To keep cars affordable while increasing use of pricier composites such as carbon fiber-reinforced plastics, material costs must come down, high-volume production processes must mature, material waste must decrease, and a skilled workforce must be trained. To meet these demands, automakers have invested heavily in carbon fiber-reinforced plastics technologies, and public-private partnerships are working to reduce the costs of composites and increase recycling opportunities.
- There is great demand for highly trained employees in the auto industr For example, the demand for engineers in the auto industry (and elsewhere) is insatiable. According to its president, Kettering University’s placement rate for engineering graduates “vacillates widely” between 99 and 100 percent, with most graduates receiving 3+ job offers.
- The modern car is a technological marvel.
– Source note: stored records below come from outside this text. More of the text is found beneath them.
import Summits.QuantumFields.YangMills.Theorems.BalabanUVNodesN27AtReadingOfRecord13CoPH
import Summits.QuantumFields.YangMills.Theorems.BalabanUVNodesN22EdgeAtW1AdmReadingOfRecord13CoPH
import Summits.QuantumFields.YangMills.Theorems.BalabanUVNodesN18AtRateRecord13CoPH

/-!
# BalabanUVNodes ∕ N27 = binder B5 AT THE RECORD, XLIᶜᵒᴾᴴ — N27 AT THE ADMISSIBLE CoPH-KEYED STAGE-13 READING OF RECORD: XLᶜᵒᴾᴴ's two knits INSTANTIATED at node00-def-W1's ADMISSIBLE reading
# `ReadingData.ofRecordAdm` (θ-level), N22 ELIMINATED GIVEN N18 by dag-n22-e 8a″ᶜᵒᴾᴴ `…N22EdgeAtW1AdmReadingOfRecord13CoPH`, N18 by dag-n18-d's Co twin of module 18 (envelope face; the closed
# form `n18At_u3OfRecord₁₃_readingAdm_iff` is θ-level): THE v1.7 `CoPH` EDITION OF MODULE XLI `…N27AtAdmReadingOfRecord13` §§1–2 (p498007 ‴ ∕ p512301 ⁗; §3 knitN15 follows append-only when
# dag-n15-a's part-33 face has a Co twin); regime-generic
# (cell `pub-ymgap`, HUMAN RULING D-0062 Track A, R134 seat `pub-ymgap-dag-n27-c` (s2) gen 9; `--kind proof --supports <K3 id of record> --as helper`; COUNT-NEUTRAL; `N`-generic, NO Theses import)

WHY THIS EDITION (v1.7 `CoPH` = RECORD 13 WITH THE HISTORY-INDEXED RESIDUAL 𝐓-WEIGHT SLOT `Zh p n Ω Λ` (+ the history-indexed §2 smearing `Phih`) — FINDING №9, director-ym №183 H1ʰ ∕
№186 DESIGN (α) WHOLE-HISTORY ∕ №190 PRESS WORD; def-T FILE 27 `Node00/Record13CoPH.lean` p537939 ✓ + 28T `Node00/Record13SepCoPH.lean` p539169 ✓, RR-2 `Node00/Record13DatumKeyCoPH.lean` ∕
`…KeySepCoPH.lean` ✓ (guard `unityNondeg₁₃H`); route rev 24∕25, dag-lead WORDS-143: K3⁷ `SpineGivenEndpointR13SepCoPH` = stmt-QuantumFields-20544, the ⁶ items aside): this file is the T₇ image of my v1.6
storey `…N27AtAdmReadingOfRecord13CoPR (XLIᶜᵒᴾᴿ)` (p540691 ✓), which STANDS as a landed sibling — binder `θ : Node00.Stage13RParams F N ↦ θ : Node00.Stage13HParams F N` (`extends Stage13RParams` by the fields `Zh`, `Phih`),
core provisos `θ.Provisos₁₃CoPR ↦ θ.Provisos₁₃CoPH` (rows `zhLaws ∕ zhLocal`), datum ∕ tower ∕ record ∕ shadow ∕ faces `…₁₃CoPR ↦ …₁₃CoPH` (`datumOfRecord₁₃CoPH θ h` reads the history's
𝐓-weights `WtOfRecord₁₃H θ p s`), guard `θ.ZrUnity ↦ θ.ZhUnity` (RR-2 `unityNondeg₁₃R ↦ unityNondeg₁₃H`), RR-2's ∕ the carriers' ∕ my stems `CoPR ↦ CoPH`; the two SITE-RULE sites of the v1.6
image (`u3OfRecord₁₃ θ.toStage13Params`, the θ-level junction `n18At_u3OfRecord₁₃_readingAdm_iff θ.toStage13Params`) are UNCHANGED — `θ.toStage13Params`, `θ.γ`, `θ.τ9`, `θ.Admissible`,
`θ.SlotsNondegenerate₁₃`, `θ.toStage12Params` resolve through the two-level `extends`.  bg-BLIND and proviso-FIELD-blind as before: the provisos enter ONLY as the binder type
`hc : θ.Provisos₁₃CoPH F N` and inside `datumOfRecord₁₃CoPH F N θ hc` (keyed ONCE; the item edition's tuple `(θ, h : θ.Provisos₁₃SepCoPH F N)` applies it at `hc := h.toCore`, datum `rfl` by
def-T's `datumOfRecord₁₃SepCoPH_eq_coPH`).  Statements AND proofs = the v1.6 module's, token for token under T₇; NO bridge to ∕ from the v1.6 storeys is stated (different data: `Zh p n Ω Λ`
per history vs `Zr p` per run; the ONE-WAY door ⁶ → ⁷ is def-T's `Stage13HParams.ofHistoryBlind`).

WHAT IS KERNEL-CHECKED ([bookkeeping]; 0 `def`, 0 `sorry`; every estimate ∕ clause a HYPOTHESIS — 0∕1 at the ₁₃ record today).
* §1 `spine_rec13CCoPH_at_readingAdm₁₃CoPH` — CANONICAL HOME: NE1′ on `ne1`, NE2 on `ne2` at `h.params`; NE3 as `InEndRegime ∧ LeafSlot` once per family (dag-n16-e module 19 §5); N17
  ELIMINATED; N18 in stub form `S_N18 (RRec₁₃CoPH 𝔯_adm)`; N22 ELIMINATED given `h18` by `YMDAG.N22.s_N22_readingOfRecord₁₃CoPH_ofRecordAdm_of_s_N18_analytic` — (J), (A) over ADMISSIBLE run-A
  fields, eleven numerals VERBATIM; (D4) on the admissible bundles; spine side N20 ∕ N21 ∕ extraction at `SRec₁₃CoPH cr`, home-keyed N19′ edge ⇒ `Spine ₁₃CCoPH`.
* §1 (2) `spine_rec13CCoPH_at_readingAdm₁₃CoPH_of_envelope_bound238` — N18 ⟸ dag-n18-d module 18 `s_N18_rRec₁₃CoPH_readingAdm_of_envelope_bound238_pin` (THE END's data + the (2.38) envelope ON
  THE TABLES, VERBATIM).
* §2 `spine_rec13CCoPHOn_at_readingAdm₁₃CoPH` — REGIME HOME, any `Rg`: the same read AT θ for tuples IN THE REGIME; N18 DISPLAYED IN CLOSED FORM at θ (dag-n18-d module 18
  `n18At_u3OfRecord₁₃_readingAdm_iff`, `Iff.rfl`); N22 ELIMINATED by `YMDAG.N22.s_N22_readingOfRecord₁₃CoPHOn_ofRecordAdm_of_s_N18_stripBound` — (J), twelve numerals, STRIP-(1.18) on the reading's OWN
  table `sp F θ k` VERBATIM (BY TYPE at the admissible reading, no readings clause) ⇒ `Spine (IsRecordOfRecord₁₃CCoPHOn Rg)`; at `Rg := Node00.unityNondeg₁₃H 2` = THE ITEM (XXXVII-class leaf §4).

HONEST FRAMING.  COUNT-NEUTRAL kernel bookkeeping BY NAME at a COMPOSITE node; the admissible reading's towers ∕ tables ∕ gauges ∕ transport ∕ letters are residual DATA in named
containers; (J), (A), STRIP-(1.18), the numerals, NE1′, NE2, `InEndRegime ∧ LeafSlot`, NE5, (D4), NE7b, NE7c, the extraction clause and NE7's core edge are DISPLAYED hypotheses with no
producer at the ₁₃ reading today; nothing of Bałaban's asserted or instantiated; no ₁₃ inhabitant claimed (K0 of the edition, open); N27 ∕ N22 ∕ N18 NOT
discharged, K3 NOT claimed; counts UNMOVED (typed 28∕28 · discharged 5∕27, A 5∕28); one finite four-torus programme at fixed `ε` — NOT ℝ⁴, NOT infinite volume, NOT OS, NOT a mass
gap, NOT Clay.  No decl below carries a cite tag.
-/

namespace Summit.QuantumFields.YangMills.Theorems.BalabanUVNodesN27SpineRecord

open Set Metric
open scoped Matrix.Norms.L2Operator

open Literature.MathematicalPhysics.QuantumFieldTheory.Balaban1983to89
open Literature.MathematicalPhysics.QuantumFieldTheory.Balaban1983to89.T4Continuum
open Literature.MathematicalPhysics.QuantumFieldTheory.Balaban1983to89.T4OutputRate (Carriers Functional NE5 DecayBound Window)
open Literature.MathematicalPhysics.QuantumFieldTheory.Balaban1983to89.TreeLengthTorus (TDom tsys torusTreeLen)
open Literature.MathematicalPhysics.QuantumFieldTheory.Balaban1983to89.T4InputCauchyRateData (StepModel)
open Literature.MathematicalPhysics.QuantumFieldTheory.Balaban1983to89.B13Resummation (locE)
open Literature.MathematicalPhysics.QuantumFieldTheory.Balaban1983to89.TreeLengthTorusGeometry (TTouch)
open Literature.MathematicalPhysics.QuantumFieldTheory.Balaban1983to89.B12TreeDecay (K₀)
open Summit.QuantumFields.BalabanUV.T4Continuum.Spine.NE5
open YMDAG.N18.HLayer
open YMDAG.N18.W1Reading (s_N18_rRec₁₃CoPH_readingAdm_of_envelope_bound238_pin n18At_u3OfRecord₁₃_readingAdm_iff)
open T4ContinuumYM4Torus (ForSmallCouplings)
open Summit.QuantumFields.BalabanUV.T4Continuum.Spine
open YMDAG.UVSplit
open Node00 (Stage13HParams datumOfRecord₁₃CoPH IsRecordOfRecord₁₃CCoPH IsDatumOfRecord₁₃CCoPH NE3Letters₁₁ NE2Objects₁₁ ne3ConstLayerOfRecord₁₁ MatA ιSU prependCoupling)
open Node00.Sect2 (domCount domSys CPair ofBackgroundC)
open Node00.W1 (ReadingData LevelPairing LetterInputs ClusterTower pairOfRecord functionalC termC box SpRestr AdmBg)
open YMDAG.N22 (s_N22_readingOfRecord₁₃CoPH_ofRecordAdm_of_s_N18_analytic s_N22_readingOfRecord₁₃CoPHOn_ofRecordAdm_of_s_N18_stripBound)
open Summit.QuantumFields.YangMills.BalabanUVNodes.N16Regime (InEndRegime)
open Summit.QuantumFields.YangMills.BalabanUVNodes.N16LeafSlot (LeafSlot)
open Summit.QuantumFields.YangMills.BalabanUVNodes.N16AtRRec13CoPH (s_N16_rRec₁₃CoPH_of_constLayer_leafSlot s_N16_rRec₁₃CoPHOn_ofRecord_of_leafSlot)

variable {N : ℕ} [NeZero N] (cr : SpineReading₁₃CoPH N)
  (S : (F : T4Family) → (θ : Stage13HParams F N) → (k : ℕ) → ClusterTower (F.P k) (MatA N) θ.τ9.M)
  (sp : (F : T4Family) → (θ : Stage13HParams F N) → (k j : ℕ) → (domSys (F.P k) θ.τ9.M j).Dom → Set (CPair (F.P k) (MatA N)))
  (gauge : (F : T4Family) → (θ : Stage13HParams F N) → (k : ℕ) → GaugeField (F.P k) 0 (Node00.SU N) → GaugeField (F.P k) 0 (Node00.SU N) → ℝ)
  (hg : ∀ (F : T4Family) (θ : Stage13HParams F N) (k : ℕ) (U U' : GaugeField (F.P k) 0 (Node00.SU N)), 0 ≤ gauge F θ k U U')
  (T₀ : (F : T4Family) → (θ : Stage13HParams F N) → (k : ℕ) → GaugeField (F.P (k + 1)) 0 (Node00.SU N) → GaugeField (F.P k) 0 (Node00.SU N))
  (hT₀ : ∀ (F : T4Family) (θ : Stage13HParams F N) (k : ℕ) (U : GaugeField (F.P (k + 1)) 0 (Node00.SU N)),
    (∀ (j : ℕ) (Y : (domSys (F.P (k + 1)) θ.τ9.M j).Dom), ofBackgroundC (ιSU N) U ∈ sp F θ (k + 1) j Y) →
      ∀ (j : ℕ) (X : (domSys (F.P k) θ.τ9.M j).Dom), ofBackgroundC (ιSU N) (T₀ F θ k U) ∈ sp F θ k j X)
  (li : (F : T4Family) → Stage13HParams F N → LetterInputs) (ℓ₃ : T4Family → NE3Letters₁₁)
  (ne2 : (F : T4Family) → Stage13HParams F N → (ℕ → ℝ) → List (ULoop F) → ℕ → NE2Objects₁₁)
  (ne1 : (F : T4Family) → Stage13HParams F N → (ℕ → ℝ) → List (ULoop F) → NE1pCarriers)

/-! ## §1 The canonical home at the admissible reading of record -/

section Canonical

/-- **N27 = B5 AT THE STAGE-12 RECORD FROM THE SLOTS AT THE CANONICAL HOME OF THE ADMISSIBLE READING OF RECORD — N17 AND N22 ELIMINATED, N18 IN STUB FORM**
(XLᶜᵒᴾᴴ `spine_rec13CCoPH_at_readingOfRecord₁₃CoPH` at `w1 := fun F θ ↦ ReadingData.ofRecordAdm F θ.τ9.M N (S F θ) (sp F θ) (gauge F θ) (hg F θ) (T₀ F θ) (hT₀ F θ) (li F θ)`).
Rate side: NE1′ on `ne1` and NE2 on `ne2` read at the datum key's parameter `h.params` (displayed); NE3 as `InEndRegime ∧ LeafSlot` at RR-1's layer once per family
(dag-n16-e module 19 `s_N16_rRec₁₃CoPH_of_constLayer_leafSlot`); N18 in stub form `S_N18 (RRec₁₃CoPH 𝔯_adm)` (dag-n18-d's ₁₃ producer pending); N22 ELIMINATED given `h18` by
dag-n22-e's `YMDAG.N22.s_N22_readingOfRecord₁₃CoPH_ofRecordAdm_of_s_N18_analytic` (module 8a″) — its junk-freeness pin (J), analytic letter (A) over ADMISSIBLE run-A fields and eleven
numerals carried VERBATIM; (D4) on the admissible bundles (displayed).  Spine side: N20 ∕ N21 ∕ the keyed extraction clause at `SRec₁₃CoPH cr` and the home-keyed N19′ `NE7.Core` edge
(displayed, as XXXVIIIᶜᵒᴾᴴ).  Every hypothesis 0∕1 today. [bookkeeping] -/
theorem spine_rec13CCoPH_at_readingAdm₁₃CoPH
    (h14 : ∀ (F : T4Family) (D : Datum F N) (h : IsDatumOfRecord₁₃CCoPH F N D) (g₀ : ℕ → ℝ) (os : List (ULoop F)), N14At (ne1 F h.params g₀ os))
    (h15 : ∀ (F : T4Family) (D : Datum F N) (h : IsDatumOfRecord₁₃CCoPH F N D) (g₀ : ℕ → ℝ) (os : List (ULoop F)) (k : ℕ),
      N15At (ne2OfRecord₁₁ (ne2 F h.params g₀ os k)))
    (h16 : ∀ (F : T4Family), (∃ D : Datum F N, IsDatumOfRecord₁₃CCoPH F N D) →
      InEndRegime (ne3OfRecord₁₁ F (ne3ConstLayerOfRecord₁₁ F N (ℓ₃ F))) ∧ LeafSlot (ne3OfRecord₁₁ F (ne3ConstLayerOfRecord₁₁ F N (ℓ₃ F))))
    (h18 : S_N18 (RRec₁₃CoPH (readingOfRecord₁₃CoPH
      (fun F θ => ReadingData.ofRecordAdm F θ.τ9.M N (S F θ) (sp F θ) (gauge F θ) (hg F θ) (T₀ F θ) (hT₀ F θ) (li F θ)) ℓ₃ ne2 ne1)))
    -- N22 ⟸ N18 (dag-n22-e module 8a″, analytic sup-letter currency): (J), (A) over ADMISSIBLE run-A fields, eleven numerals — verbatim
    (hjunk : ∀ (F : T4Family) (θ : Stage13HParams F N), θ.Provisos₁₃CoPH F N → θ.Admissible F N →
      ∀ (k : ℕ) (X : Node00.W1.Dom (F.P k) θ.τ9.M), k < X.1 → ∀ (g : ℕ → ℝ) (φ : CPair (F.P k) (MatA N)), functionalC (S F θ k) g φ X = 0)
    (hA : ∀ (F : T4Family) (θ : Stage13HParams F N), θ.Provisos₁₃CoPH F N → θ.Admissible F N → ∀ (k : ℕ),
      ∀ g ∈ Window θ.γ, ∀ (U : AdmBg F θ.τ9.M N (sp F θ) k) (X : Node00.W1.Dom (F.P k) θ.τ9.M) (i : ℕ), i < X.1 →
        ∃ (Fz : ℂ → ℂ) (Dset : Set ℂ), DifferentiableOn ℂ Fz Dset ∧
          (∀ z ∈ Dset, ‖Fz z‖ ≤ (li F θ).A * (li F θ).μ ^ (X.1 - 1 - i) * Real.exp (-((li F θ).κ * (domSys (F.P k) θ.τ9.M X.1).dj X.2))) ∧
          (∀ t ∈ Ioc (0 : ℝ) θ.γ, closedBall (t : ℂ) (li F θ).r ⊆ Dset) ∧
          (∀ t ∈ Ioc (0 : ℝ) θ.γ, Fz t = ((functionalC (S F θ k) (Function.update g i t) (ofBackgroundC (ιSU N) U.1) X).re : ℂ)))
    (hnum : ∀ (F : T4Family) (θ : Stage13HParams F N), θ.Provisos₁₃CoPH F N → θ.Admissible F N →
      0 < (li F θ).C₀ ∧ 0 < (li F θ).θ₅ ∧ (li F θ).θ₅ < 1 ∧ 0 ≤ (li F θ).C₅ ∧ 2 * (li F θ).C₅ / (1 - (li F θ).θ₅) ≤ (li F θ).C₀ ∧ 0 < (li F θ).A ∧
        (li F θ).θ₅ ≤ (li F θ).μ ∧ (li F θ).C₀ ≤ 2 * (li F θ).A ∧ 0 < (li F θ).r ∧ 0 < (li F θ).s ∧ (li F θ).s < 1)
    (hD4 : ∀ (F : T4Family) (D : Datum F N) (h : IsDatumOfRecord₁₃CCoPH F N D) (k : ℕ), ReadOutAt D (u3OfRecord₁₃ h.params.toStage13Params
      ((ReadingData.ofRecordAdm F h.params.τ9.M N (S F h.params) (sp F h.params) (gauge F h.params) (hg F h.params) (T₀ F h.params) (hT₀ F h.params)
        (li F h.params)).u3Objects h.params.γ) k))
    (hx' : S_N27x (fun F D w => IsRecordOfRecord₁₃CCoPH F N D w) (SRec₁₃CoPH cr)) (h20 : S_N20 (SRec₁₃CoPH cr)) (h21 : S_N21 (SRec₁₃CoPH cr))
    (h19 : ∀ (F : T4Family) (θ : Stage13HParams F N) (hP : θ.Provisos₁₃CoPH F N), θ.Admissible F N → ∀ (g₀ : ℕ → ℝ) (os : List (ULoop F))
      (h : IsDatumOfRecord₁₃CCoPH F N (datumOfRecord₁₃CoPH F N θ hP)) (k : ℕ),
      RatesAt (datumOfRecord₁₃CoPH F N θ hP) (rateCarriersOfRecord₁₃CoPH (readingOfRecord₁₃CoPH
        (fun F θ => ReadingData.ofRecordAdm F θ.τ9.M N (S F θ) (sp F θ) (gauge F θ) (hg F θ) (T₀ F θ) (hT₀ F θ) (li F θ)) ℓ₃ ne2 ne1)
          F h.params h.provisos g₀ os k) → letI := (cr F θ hP g₀ os).dec
        ∃ δ : ℕ → ℝ, NE7.Core (cr F θ hP g₀ os).l₀ (cr F θ hP g₀ os).vol (cr F θ hP g₀ os).T (cr F θ hP g₀ os).Bad
          (fun K t τ => (cr F θ hP g₀ os).A K t τ - (cr F θ hP g₀ os).shA K t τ) (fun K t τ => (cr F θ hP g₀ os).B K t τ - (cr F θ hP g₀ os).shB K t τ) δ ∧
          Summable δ) :
    Spine (N := N) fun F D w => IsRecordOfRecord₁₃CCoPH F N D w :=
  spine_rec13CCoPH_at_readingOfRecord₁₃CoPH cr _ ℓ₃ ne2 ne1 ((s_N14_readingOfRecord₁₃CoPH_iff _ ℓ₃ ne2 ne1).mpr h14) ((s_N15_readingOfRecord₁₃CoPH_iff _ ℓ₃ ne2 ne1).mpr h15)
    (s_N16_rRec₁₃CoPH_of_constLayer_leafSlot (readingOfRecord₁₃CoPH _ ℓ₃ ne2 ne1) (fun F => ne3ConstLayerOfRecord₁₁ F N (ℓ₃ F)) (fun _ _ _ _ _ _ => rfl) h16) h18
    (s_N22_readingOfRecord₁₃CoPH_ofRecordAdm_of_s_N18_analytic S sp gauge hg T₀ hT₀ li ℓ₃ ne2 ne1 h18 hjunk hA hnum)
    ((s_D4_readingOfRecord₁₃CoPH_iff _ ℓ₃ ne2 ne1).mpr hD4) hx' h20 h21 h19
Autos are expected to advance even further as technologies allow them to communicate not only with the driver but with the automaker and other third parties that can monitor, measure, and improve the driver experience. That’s one reason the automobile industry is attracting the attention of tech giants. This definitely is not your father’s automobile industry.
While nobody knows exactly what cars will be like in 50 years or even ten, the panel members speculated that the advent and acceptance of autonomous vehicles will usher in a new style of mobility, focused more on personal productivity and entertainment than physical driving. Perhaps. Or perhaps as cars get leaner and greener, car owners will want to experience that improved driving experience for themselves and not hand it over to a third party.
Regardless, the panel members made it clear that advanced materials such as plastics and composites will certainly be key to the future of automotive mobility.